Scan the material for the word "evaluation" and copy each line where it occurs.

┌─ Records for the task

import Mathlib
import Literature.NumberTheory.LFunctions.Zhang2022.Section10cProfiles
import HarnessLib

/-!
# Zhang (2022) §10c: `Z22:§10.u055 (ii)` — the low range of `S_j(𝐚₁₂,𝐚₁₄)` passes from its `n`-sum
# to the printed `x`-integral, `Typed.Sec10C.Low1214X c′`, PROVED OUTRIGHT

Topic `Literature/NumberTheory/LFunctions/Zhang2022` (Landau–Siegel audit tree; verdict-neutral).
Y. Zhang, *Discrete mean estimates and the Landau–Siegel zero*, arXiv:2211.02515v1 (2022)
[Zhang2022LandauSiegel], §10 p. 60 (tex L3081, second line): "`… = (𝔞β_{j+1}β_{j+2}/500)∫₁^{P^{0.496}}
(ῑ₃𝔣_{j6}(P^{0.498}/x)/0.498 + ῑ₄𝔣_{j7}(P^{0.5}/x)/0.5)dx/x + o(α)`" — **an unrefereed manuscript under
adjudication; this file proves ONE of its displayed steps from tree theorems and asserts nothing about
its Theorems 1–2.** ZHANG-L discharge lane (WP10, seat zl-w10-p5; recipe = sz-d34's HANDOFF of record
2026-08-26T02:12Z); closes the §10c node `Low1214X` feeding the v19 leaf `Typed.Sec10C.Gather1214` via
`gather1214_of_ranges` (with the tree's `low1214Int_holds`, `mid1214Int_holds`, `top1214Int_holds`,
leaving the three "first lines" `Low1214Eval`, `Mid1214Eval`, `Top1214Eval` of that leaf open).

`low1214X_holds : Low1214X c′` — no manuscript claim enters as a hypothesis. Route: the §8 evaluation
rule `lamAvg_rule` (`Section10cLamAvgRule`, unconditional) applied DIRECTLY on the window `[1, P^{0.496}]`
to the profile `G(t) = ῑ₃𝔣_{j6}(P^{0.498}/t)/0.498 + ῑ₄𝔣_{j7}(P^{0.5}/t)/0.5` (`lowG1214_bounds`:
`‖G‖ ≤ 29K_ι`, `‖G′(t)‖ ≤ 94K_ια/t`, `K_ι = ‖ῑ₃/0.498‖ + ‖ῑ₄/0.5‖`, from sz-d29's
`Section8AbelProfiles.frakfW_div_bounds`) — the target IS the `x`-integral, so no `P^z` comparison is
needed; `𝔞 = c_D·L′(1,χ)²` (`frakA_eq_cD_mul`) identifies `lowX1214 = K·c_D∫₁^{P^{0.496}}G(t)dt/t`
with the prefactor `K = L′(1,χ)²β_{j+1}β_{j+2}/500` of `lowSum1214 = K·lamAvg(G)`, `‖K‖ ≤ 0.512e⁹𝓛⁴α²`
(`|L′(1,χ)| ≤ 4e^{9/2}𝓛²`, `|β_k| ≤ 4α`); total error `≤ 0.512e⁹π²C₀M_tot·𝓛⁻¹² ≤ εα` once
`𝓛 ≥ 0.512e⁹πC₀M_tot/ε + 1`.

## References

* Y. Zhang, arXiv:2211.02515v1 (2022), §10 p. 60; §8 p. 48; §2 (2.13), (2.26), (2.31).
  [cite: Zhang2022LandauSiegel, §10 p. 60]
-/

noncomputable section

open Complex Real ComplexConjugate
open Literature.NumberTheory.LFunctions.Zhang2022.Skeleton

namespace Literature.NumberTheory.LFunctions.Zhang2022.Typed.Sec10C

section Low1214X

/-- **The low-range profile of `S_j(𝐚₁₂,𝐚₁₄)` as a function of a real variable**, in the
`const · profile` arrangement: `G(t) = (ῑ₃/0.498)𝔣_{j6}(P^{0.498}/t) + (ῑ₄/0.5)𝔣_{j7}(P^{0.5}/t)`, with its
bounds on `[1, P]`: differentiable, `‖G‖ ≤ 29(‖ῑ₃/0.498‖ + ‖ῑ₄/0.5‖)`, `‖G′(t)‖ ≤ 94(‖ῑ₃/0.498‖ + ‖ῑ₄/0.5‖)α/t`
(`Section8AbelProfiles.frakfW_div_bounds`). [cite: Zhang2022LandauSiegel, §10 p. 60] -/
theorem lowG1214_bounds (c' : ℝ) {D : ℕ} (j : ℕ) (hα : 0 < alpha D) (hℓ : 0 ≤ ell D)
    (hc : 5 * |c'| * alpha D * ell D ≤ 1) (h498P : bigP D ^ (0.498 : ℝ) ≤ bigP D)
    (h498 : 1 ≤ bigP D ^ (0.498 : ℝ)) (h5P : bigP D ^ (0.5 : ℝ) ≤ bigP D)
    (h5 : 1 ≤ bigP D ^ (0.5 : ℝ)) {t : ℝ} (ht1 : 1 ≤ t) (htP : t ≤ bigP D) :
    DifferentiableAt ℝ (fun u : ℝ =>
        conj iota3 / 0.498 * frakfW c' D j 6 (bigP D ^ (0.498 : ℝ) / u) +
          conj iota4 / 0.5 * frakfW c' D j 7 (bigP D ^ (0.5 : ℝ) / u)) t ∧
      ‖conj iota3 / 0.498 * frakfW c' D j 6 (bigP D ^ (0.498 : ℝ) / t) +
          conj iota4 / 0.5 * frakfW c' D j 7 (bigP D ^ (0.5 : ℝ) / t)‖ ≤
        ‖conj iota3 / (0.498 : ℂ)‖ * 29 + ‖conj iota4 / (0.5 : ℂ)‖ * 29 ∧
      ‖deriv (fun u : ℝ =>
        conj iota3 / 0.498 * frakfW c' D j 6 (bigP D ^ (0.498 : ℝ) / u) +
          conj iota4 / 0.5 * frakfW c' D j 7 (bigP D ^ (0.5 : ℝ) / u)) t‖ ≤
        (‖conj iota3 / (0.498 : ℂ)‖ * (94 * alpha D) + ‖conj iota4 / (0.5 : ℂ)‖ * (94 * alpha D)) / t := by
  have hαΛ : alpha D * Real.log (bigP D) ≤ 4 := by
    have : alpha D * Real.log (bigP D) = π := by
      rw [alpha]; field_simp [(show Real.log (bigP D) ≠ 0 from by
        intro h; rw [alpha, h, div_zero] at hα; exact lt_irrefl _ hα)]
    rw [this]; linarith [Real.pi_lt_four]
  obtain ⟨d6, n6, n6'⟩ := Section8AbelProfiles.frakfW_div_bounds c' j 6 hα hℓ hc h498 h498P ht1 htP hαΛ
  obtain ⟨d7, n7, n7'⟩ := Section8AbelProfiles.frakfW_div_bounds c' j 7 hα hℓ hc h5 h5P ht1 htP hαΛ
  obtain ⟨e6, m6, m6'⟩ := const_mul_bounds (conj iota3 / (0.498 : ℂ)) d6 n6 n6'
  obtain ⟨e7, m7, m7'⟩ := const_mul_bounds (conj iota4 / (0.5 : ℂ)) d7 n7 n7'
  have m6'' : ‖deriv (fun u : ℝ => conj iota3 / 0.498 * frakfW c' D j 6 (bigP D ^ (0.498 : ℝ) / u)) t‖ ≤
      ‖conj iota3 / (0.498 : ℂ)‖ * (94 * alpha D) / t := by simpa [mul_div_assoc] using m6'
  have m7'' : ‖deriv (fun u : ℝ => conj iota4 / 0.5 * frakfW c' D j 7 (bigP D ^ (0.5 : ℝ) / u)) t‖ ≤
      ‖conj iota4 / (0.5 : ℂ)‖ * (94 * alpha D) / t := by simpa [mul_div_assoc] using m7'
  exact add_bounds e6 e7 m6 m7 m6'' m7''

/-- The prefactor of `lowSum1214`: `‖L′(1,χ)²β_{j+1}β_{j+2}/500‖ ≤ 0.512e⁹𝓛⁴α²`
(`|L′(1,χ)| ≤ 4e^{9/2}𝓛²`, `|β_k| ≤ 4α`). [cite: Zhang2022LandauSiegel, §10 p. 60] -/
theorem norm_KLow1214_le (c' : ℝ) {D : ℕ} [NeZero D] (χ : DirichletCharacter ℂ D) (hℓ3 : 3 ≤ ell D)
    (hp : χ.IsPrimitive) (hα : 0 < alpha D) (hc : 5 * |c'| * alpha D * ell D ≤ 1) (j : ℕ) :
    ‖deriv χ.LFunction 1 ^ 2 / 500 * (betaJ c' D (j + 1) * betaJ c' D (j + 2))‖ ≤
      0.512 * Real.exp 9 * ell D ^ 4 * alpha D ^ 2 := by
  have hℓ0 : 0 ≤ ell D := by linarith
  have hL : ‖deriv χ.LFunction 1‖ ≤ 4 * Real.exp (9 / 2) * ell D ^ 2 := by
    have hlog : 3 ≤ Real.log D := by simpa only [ell] using hℓ3
    have hw : ‖(1 : ℂ) - 1‖ ≤ 1 / Real.log D := by
      rw [sub_self, norm_zero]; exact div_nonneg zero_le_one (by linarith)
    have h := Lemma31.norm_deriv_LFunction_le_near_one χ hlog hp hw
    have h1 : (1 + ell D) * ell D ≤ 2 * ell D ^ 2 := by nlinarith
    calc ‖deriv χ.LFunction 1‖ ≤ 2 * Real.exp (9 / 2) * (1 + ell D) * ell D := h
      _ = 2 * Real.exp (9 / 2) * ((1 + ell D) * ell D) := by ring
      _ ≤ 2 * Real.exp (9 / 2) * (2 * ell D ^ 2) := by gcongr
      _ = 4 * Real.exp (9 / 2) * ell D ^ 2 := by ring
  have hβ1 := Section8AbelProfiles.norm_betaJ_le c' hα.le hℓ0 hc (j + 1)
  have hβ2 := Section8AbelProfiles.norm_betaJ_le c' hα.le hℓ0 hc (j + 2)
  rw [norm_mul, norm_div, norm_pow, norm_mul]
  have h500 : ‖(500 : ℂ)‖ = 500 := by norm_num
  rw [h500]
  have hL2 : ‖deriv χ.LFunction 1‖ ^ 2 ≤ (4 * Real.exp (9 / 2) * ell D ^ 2) ^ 2 :=
    pow_le_pow_left₀ (norm_nonneg _) hL 2
  have he : Real.exp (9 / 2) ^ 2 = Real.exp 9 := by rw [← Real.exp_nat_mul]; norm_num
  calc ‖deriv χ.LFunction 1‖ ^ 2 / 500 * (‖betaJ c' D (j + 1)‖ * ‖betaJ c' D (j + 2)‖)
      ≤ (4 * Real.exp (9 / 2) * ell D ^ 2) ^ 2 / 500 * ((4 * alpha D) * (4 * alpha D)) := by
        gcongr
    _ = 0.512 * Real.exp 9 * ell D ^ 4 * alpha D ^ 2 := by rw [← he]; ring

/-- `lowX1214` over the prefactor of `lowSum1214`: with `𝔞 = c_D L′(1,χ)²`,
`(𝔞β_{j+1}β_{j+2}/500)∫ = (L′²β_{j+1}β_{j+2}/500)·c_D·∫`. [cite: Zhang2022LandauSiegel, §10 p. 60] -/
theorem lowX1214_eq_cD (c' : ℝ) {D : ℕ} [NeZero D] (χ : DirichletCharacter ℂ D) (hD2 : 2 ≤ D)
    (hq : χ.IsQuadratic) (hp : χ.IsPrimitive) (j : ℕ) :
    lowX1214 c' χ j = deriv χ.LFunction 1 ^ 2 / 500 * (betaJ c' D (j + 1) * betaJ c' D (j + 2)) *
      ((((6 / π ^ 2 * ∏ q ∈ D.primeFactors, ((q : ℝ) / (q + 1)) : ℝ)) : ℂ) *
        ∫ x in (1 : ℝ)..bigP D ^ (0.496 : ℝ),
          (conj iota3 / 0.498 * frakfW c' D j 6 (bigP D ^ (0.498 : ℝ) / x) +
              conj iota4 / 0.5 * frakfW c' D j 7 (bigP D ^ (0.5 : ℝ) / x)) / (x : ℂ)) := by
  rw [lowX1214, frakA_eq_cD_mul χ hD2 hq hp]
  have e : (fun x : ℝ => (conj iota3 * frakfW c' D j 6 (bigP D ^ (0.498 : ℝ) / x) / 0.498 +
      conj iota4 * frakfW c' D j 7 (bigP D ^ (0.5 : ℝ) / x) / 0.5) / (x : ℂ)) =
      fun x : ℝ => (conj iota3 / 0.498 * frakfW c' D j 6 (bigP D ^ (0.498 : ℝ) / x) +
        conj iota4 / 0.5 * frakfW c' D j 7 (bigP D ^ (0.5 : ℝ) / x)) / (x : ℂ) := by
    funext x; ring
  rw [e]
  ring

/-- `lowSum1214` over the profile of `lowG1214_bounds` (same summands, rearranged `ῑ𝔣/θ = (ῑ/θ)𝔣`).
[cite: Zhang2022LandauSiegel, §10 p. 60] -/
theorem lowSum1214_eq (c' : ℝ) {D : ℕ} [NeZero D] (χ : DirichletCharacter ℂ D) (j : ℕ) :
    lowSum1214 c' χ j = deriv χ.LFunction 1 ^ 2 / 500 * (betaJ c' D (j + 1) * betaJ c' D (j + 2)) *
      lamAvg c' χ j 1 (bigP D ^ (0.496 : ℝ)) (fun n =>
        conj iota3 / 0.498 * frakfW c' D j 6 (bigP D ^ (0.498 : ℝ) / n) +
          conj iota4 / 0.5 * frakfW c' D j 7 (bigP D ^ (0.5 : ℝ) / n)) := by
  rw [lowSum1214]
  congr 1
  unfold lamAvg
  exact Finset.sum_congr rfl fun n _ => by ring

/-- Arithmetic of the final `o(α)` bound of `low1214X_holds`. [folklore] -/
private theorem arith_low {ℓ ε C₀ Mtot nK nA K₀ : ℝ} (hℓ : 1 ≤ ℓ) (hε : 0 < ε) (hC₀ : 0 ≤ C₀)
    (hMtot : 0 ≤ Mtot) (hnA0 : 0 ≤ nA) (hK₀ : 0 ≤ K₀)
    (hnK : nK ≤ K₀ * ℓ ^ 4 * (π / ℓ ^ 9) ^ 2) (hnA : nA ≤ C₀ * ℓ ^ 2 * Mtot)
    (hbig : K₀ * π * C₀ * Mtot / ε + 1 ≤ ℓ) :
    nK * nA ≤ ε * (π / ℓ ^ 9) := by
  have hℓ0 : 0 < ℓ := by linarith
  set X : ℝ := K₀ * π * C₀ * Mtot with hX
  have hX0 : 0 ≤ X := by positivity
  have h1 : nK * nA ≤ (K₀ * ℓ ^ 4 * (π / ℓ ^ 9) ^ 2) * (C₀ * ℓ ^ 2 * Mtot) :=
    mul_le_mul hnK hnA hnA0 (by positivity)
  have h2 : (K₀ * ℓ ^ 4 * (π / ℓ ^ 9) ^ 2) * (C₀ * ℓ ^ 2 * Mtot) = (X / ℓ ^ 3) * (π / ℓ ^ 9) := by
    rw [hX]; field_simp
  rw [h2] at h1
  refine h1.trans (mul_le_mul_of_nonneg_right ?_ (by positivity))
  rw [div_le_iff₀ (by positivity)]
  have h3 : X / ε ≤ ℓ - 1 := by linarith
  rw [div_le_iff₀ hε] at h3
  have h4 : ℓ ≤ ℓ ^ 3 := by nlinarith
  nlinarith

/-- **Z22:§10.u055 (ii) holds** [Z22 p.60, tex L3081, second line]: `Low1214X c′` —
"`… = (𝔞β_{j+1}β_{j+2}/500)∫₁^{P^{0.496}}(ῑ₃𝔣_{j6}(P^{0.498}/x)/0.498 + ῑ₄𝔣_{j7}(P^{0.5}/x)/0.5)dx/x + o(α)`"
for the arithmetic form `lowSum1214` of the low range of `S_j(𝐚₁₂,𝐚₁₄)`. PROVED OUTRIGHT (no manuscript
claim as hypothesis): the §8 evaluation rule (`lamAvg_rule`: `λ₀ⱼ(n) = φ(n)²/n²(1 + O(α𝓛))` and
`Σ_{n<x}|χ(n)|φ(n)/n² = c_D log x + O(𝓛²)` + partial summation) on `[1, P^{0.496}]` with the `O(1)`,
`O(α/t)` profile bounds of Lemma 8.2's `𝔣_{jμ}`, and `c_D·L′(1,χ)² = 𝔞`; the total error is
`≪_{c′} 𝓛⁴α²·𝓛² = O(𝓛⁻¹²) = o(α)`. [cite: Zhang2022LandauSiegel, §10 p. 60] -/
theorem low1214X_holds (c' : ℝ) : Low1214X c' := by
  intro ε hε
  obtain ⟨C₀, hC₀, hrule⟩ := lamAvg_rule c'
  -- the constants
  obtain ⟨Kι, hKι⟩ : ∃ Kι : ℝ, Kι = ‖conj iota3 / (0.498 : ℂ)‖ + ‖conj iota4 / (0.5 : ℂ)‖ := ⟨_, rfl⟩
  obtain ⟨Mtot, hMtot⟩ : ∃ Mtot : ℝ, Mtot = 29 * Kι + 94 * Kι * π := ⟨_, rfl⟩
  obtain ⟨K₀, hK₀⟩ : ∃ K₀ : ℝ, K₀ = 0.512 * Real.exp 9 := ⟨_, rfl⟩
  obtain ⟨Ctot, hCtot⟩ : ∃ Ctot : ℝ, Ctot = K₀ * π * C₀ * Mtot := ⟨_, rfl⟩
  have hKι0 : 0 ≤ Kι := by rw [hKι]; positivity
  have hMtot0 : 0 ≤ Mtot := by rw [hMtot]; positivity
  have hK₀0 : 0 ≤ K₀ := by rw [hK₀]; positivity
  have hCtot0 : 0 ≤ Ctot := by rw [hCtot]; positivity
  have hbig : ForAllLarge fun D _ _ => Ctot / ε + 1 ≤ ell D := by
    refine ⟨⌈Real.exp (Ctot / ε + 1)⌉₊, fun D _ χ hD _ _ => ?_⟩
    have hexp : Real.exp (Ctot / ε + 1) ≤ D := le_trans (Nat.le_ceil _) (by exact_mod_cast hD)
    show Ctot / ε + 1 ≤ Real.log D
    exact (Real.le_log_iff_exp_le (lt_of_lt_of_le (Real.exp_pos _) hexp)).mpr hexp
  refine ((hrule.and (forAllLarge_five_c c')).and hbig).mono ?_
  intro D _ χ hq hp ⟨⟨hR, hD3, hℓ6, hc5⟩, hℓbig⟩ _ j _
  -- parameters
  have hD2 : 2 ≤ D := by omega
  have hℓ3 : 3 ≤ ell D := by linarith
  have hℓ1 : 1 ≤ ell D := by linarith
  have hℓ0 : 0 < ell D := by linarith
  have hΛ : Real.log (bigP D) = ell D ^ 9 := by rw [bigP, Real.log_exp]
  have hΛpos : 0 < Real.log (bigP D) := by rw [hΛ]; positivity
  have hα : 0 < alpha D := alpha_pos hΛpos
  have hαΛ : alpha D * Real.log (bigP D) = π := by rw [alpha, div_mul_cancel₀ _ hΛpos.ne']
  have hαeq : alpha D = π / ell D ^ 9 := by rw [alpha, hΛ]
  have hP0 : 0 < bigP D := Real.exp_pos _
  have hP1 : 1 ≤ bigP D := one_le_bigP D
  have h496 : 1 ≤ bigP D ^ (0.496 : ℝ) := Real.one_le_rpow hP1 (by norm_num)
  have h498 : 1 ≤ bigP D ^ (0.498 : ℝ) := Real.one_le_rpow hP1 (by norm_num)
  have hhi1 : 1 ≤ bigP D ^ (0.5 : ℝ) := Real.one_le_rpow hP1 (by norm_num)
  have h496_5 : bigP D ^ (0.496 : ℝ) ≤ bigP D ^ (0.5 : ℝ) :=
    Real.rpow_le_rpow_of_exponent_le hP1 (by norm_num)
  have h498_5 : bigP D ^ (0.498 : ℝ) ≤ bigP D ^ (0.5 : ℝ) :=
    Real.rpow_le_rpow_of_exponent_le hP1 (by norm_num)
  have hhiP5 : bigP D ^ (0.5 : ℝ) + 1 ≤ bigP D := by
    -- `√P + 1 ≤ P` since `√P ≥ 2` (`P = e^{𝓛⁹} ≥ e^{6⁹}`)
    have hsq : bigP D ^ (0.5 : ℝ) * bigP D ^ (0.5 : ℝ) = bigP D := by
      rw [← Real.rpow_add hP0]; norm_num
    have h2 : 2 ≤ bigP D ^ (0.5 : ℝ) := by
      have h4 : (4 : ℝ) ≤ bigP D := by
        rw [bigP]
        have : (4 : ℝ) ≤ Real.exp 2 := by
          have h1 := Real.exp_one_gt_d9
          have h2 : Real.exp 2 = Real.exp 1 * Real.exp 1 := by rw [← Real.exp_add]; norm_num
          rw [h2]; nlinarith
        refine this.trans (Real.exp_le_exp.mpr ?_)
        calc (2 : ℝ) ≤ 6 ^ 9 := by norm_num
          _ ≤ ell D ^ 9 := pow_le_pow_left₀ (by norm_num) hℓ6 9
      nlinarith [Real.rpow_nonneg hP0.le (0.5 : ℝ)]
    nlinarith [Real.rpow_nonneg hP0.le (0.5 : ℝ)]
  have hhiP : bigP D ^ (0.496 : ℝ) + 1 ≤ bigP D := by linarith
  have h5P : bigP D ^ (0.5 : ℝ) ≤ bigP D := by linarith
  have h498P : bigP D ^ (0.498 : ℝ) ≤ bigP D := by linarith
  -- the profile and its bounds
  obtain ⟨G, hGdef⟩ : ∃ G : ℝ → ℂ, G = fun u =>
      conj iota3 / 0.498 * frakfW c' D j 6 (bigP D ^ (0.498 : ℝ) / u) +
        conj iota4 / 0.5 * frakfW c' D j 7 (bigP D ^ (0.5 : ℝ) / u) := ⟨_, rfl⟩
  obtain ⟨M, hM⟩ : ∃ M : ℝ, M = ‖conj iota3 / (0.498 : ℂ)‖ * 29 + ‖conj iota4 / (0.5 : ℂ)‖ * 29 :=
    ⟨_, rfl⟩
  obtain ⟨M', hM'⟩ : ∃ M' : ℝ,
      M' = ‖conj iota3 / (0.498 : ℂ)‖ * (94 * alpha D) + ‖conj iota4 / (0.5 : ℂ)‖ * (94 * alpha D) :=
    ⟨_, rfl⟩
  have hM0 : 0 ≤ M := by rw [hM]; positivity
  have hGb : ∀ t, (1 : ℝ) ≤ t → t ≤ bigP D ^ (0.496 : ℝ) + 1 →
      DifferentiableAt ℝ G t ∧ ‖G t‖ ≤ M ∧ ‖deriv G t‖ ≤ M' / t := by
    intro t h1 h2
    rw [hGdef, hM, hM']
    exact lowG1214_bounds c' j hα hℓ0.le hc5 h498P h498 h5P hhi1 h1 (le_trans h2 hhiP)
  have hA := hR j _ _ M M' G le_rfl h496 hhiP hM0 hGb
  have hMM : M + M' * Real.log (bigP D) = Mtot := by
    rw [hMtot, hM', hM, hKι, ← hαΛ]; ring
  rw [hMM] at hA
  -- the constants `K` and `𝔞 = c_D L′²`
  obtain ⟨cD, hcD⟩ : ∃ cD : ℝ, cD = 6 / π ^ 2 * ∏ q ∈ D.primeFactors, ((q : ℝ) / (q + 1)) :=
    ⟨_, rfl⟩
  rw [← hcD] at hA
  obtain ⟨K, hK⟩ : ∃ K : ℂ, K = deriv χ.LFunction 1 ^ 2 / 500 * (betaJ c' D (j + 1) * betaJ c' D (j + 2)) :=
    ⟨_, rfl⟩
  have hKn : ‖K‖ ≤ K₀ * ell D ^ 4 * (π / ell D ^ 9) ^ 2 := by
    rw [hK, hK₀, ← hαeq]; exact norm_KLow1214_le c' χ hℓ3 hp hα hc5 j
  -- `lowSum = K·lamAvg(G)`, `lowX = K·c_D·∫G/t`
  have hSum : lowSum1214 c' χ j = K * lamAvg c' χ j 1 (bigP D ^ (0.496 : ℝ)) (fun n => G n) := by
    rw [hK, hGdef]; exact lowSum1214_eq c' χ j
  have hX : lowX1214 c' χ j = K * ((cD : ℂ) * ∫ t in (1 : ℝ)..bigP D ^ (0.496 : ℝ), G t / t) := by
    rw [hK, hcD, hGdef]; exact lowX1214_eq_cD c' χ hD2 hq hp j
  -- assemble
  rw [hSum, hX, ← mul_sub, norm_mul]
  rw [hCtot] at hℓbig
  have hfin := arith_low (nK := ‖K‖) hℓ1 hε hC₀ hMtot0 (norm_nonneg _) hK₀0 hKn hA hℓbig
  rw [hαeq]
  exact hfin

variable (c' : ℝ) in
/-- `Low1214X` — `_holds` alias of `low1214X_holds` above under the fact's exact name, stated under the
prover's own binders as section variables (appended 2026-08-28, D-0026 bookkeeping: the proof term is the
existing theorem of this file; no statement, definition or attribute is edited; no new named fact; the
ledger's debt table listed the fact unproved). [cite: Zhang2022LandauSiegel, §10 p. 60] -/
theorem _root_.Literature.NumberTheory.LFunctions.Zhang2022.Typed.Sec10C.Low1214X_holds :
    _root_.Literature.NumberTheory.LFunctions.Zhang2022.Typed.Sec10C.Low1214X c' :=
  _root_.Literature.NumberTheory.LFunctions.Zhang2022.Typed.Sec10C.low1214X_holds (c' := c')

end Low1214X

end Literature.NumberTheory.LFunctions.Zhang2022.Typed.Sec10C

└─

* _Written answer_:
`low1214X_holds : Low1214X c′` — no manuscript claim enters as a hypothesis. Route: the §8 evaluation
claim as hypothesis): the §8 evaluation rule (`lamAvg_rule`: `λ₀ⱼ(n) = φ(n)²/n²(1 + O(α𝓛))` and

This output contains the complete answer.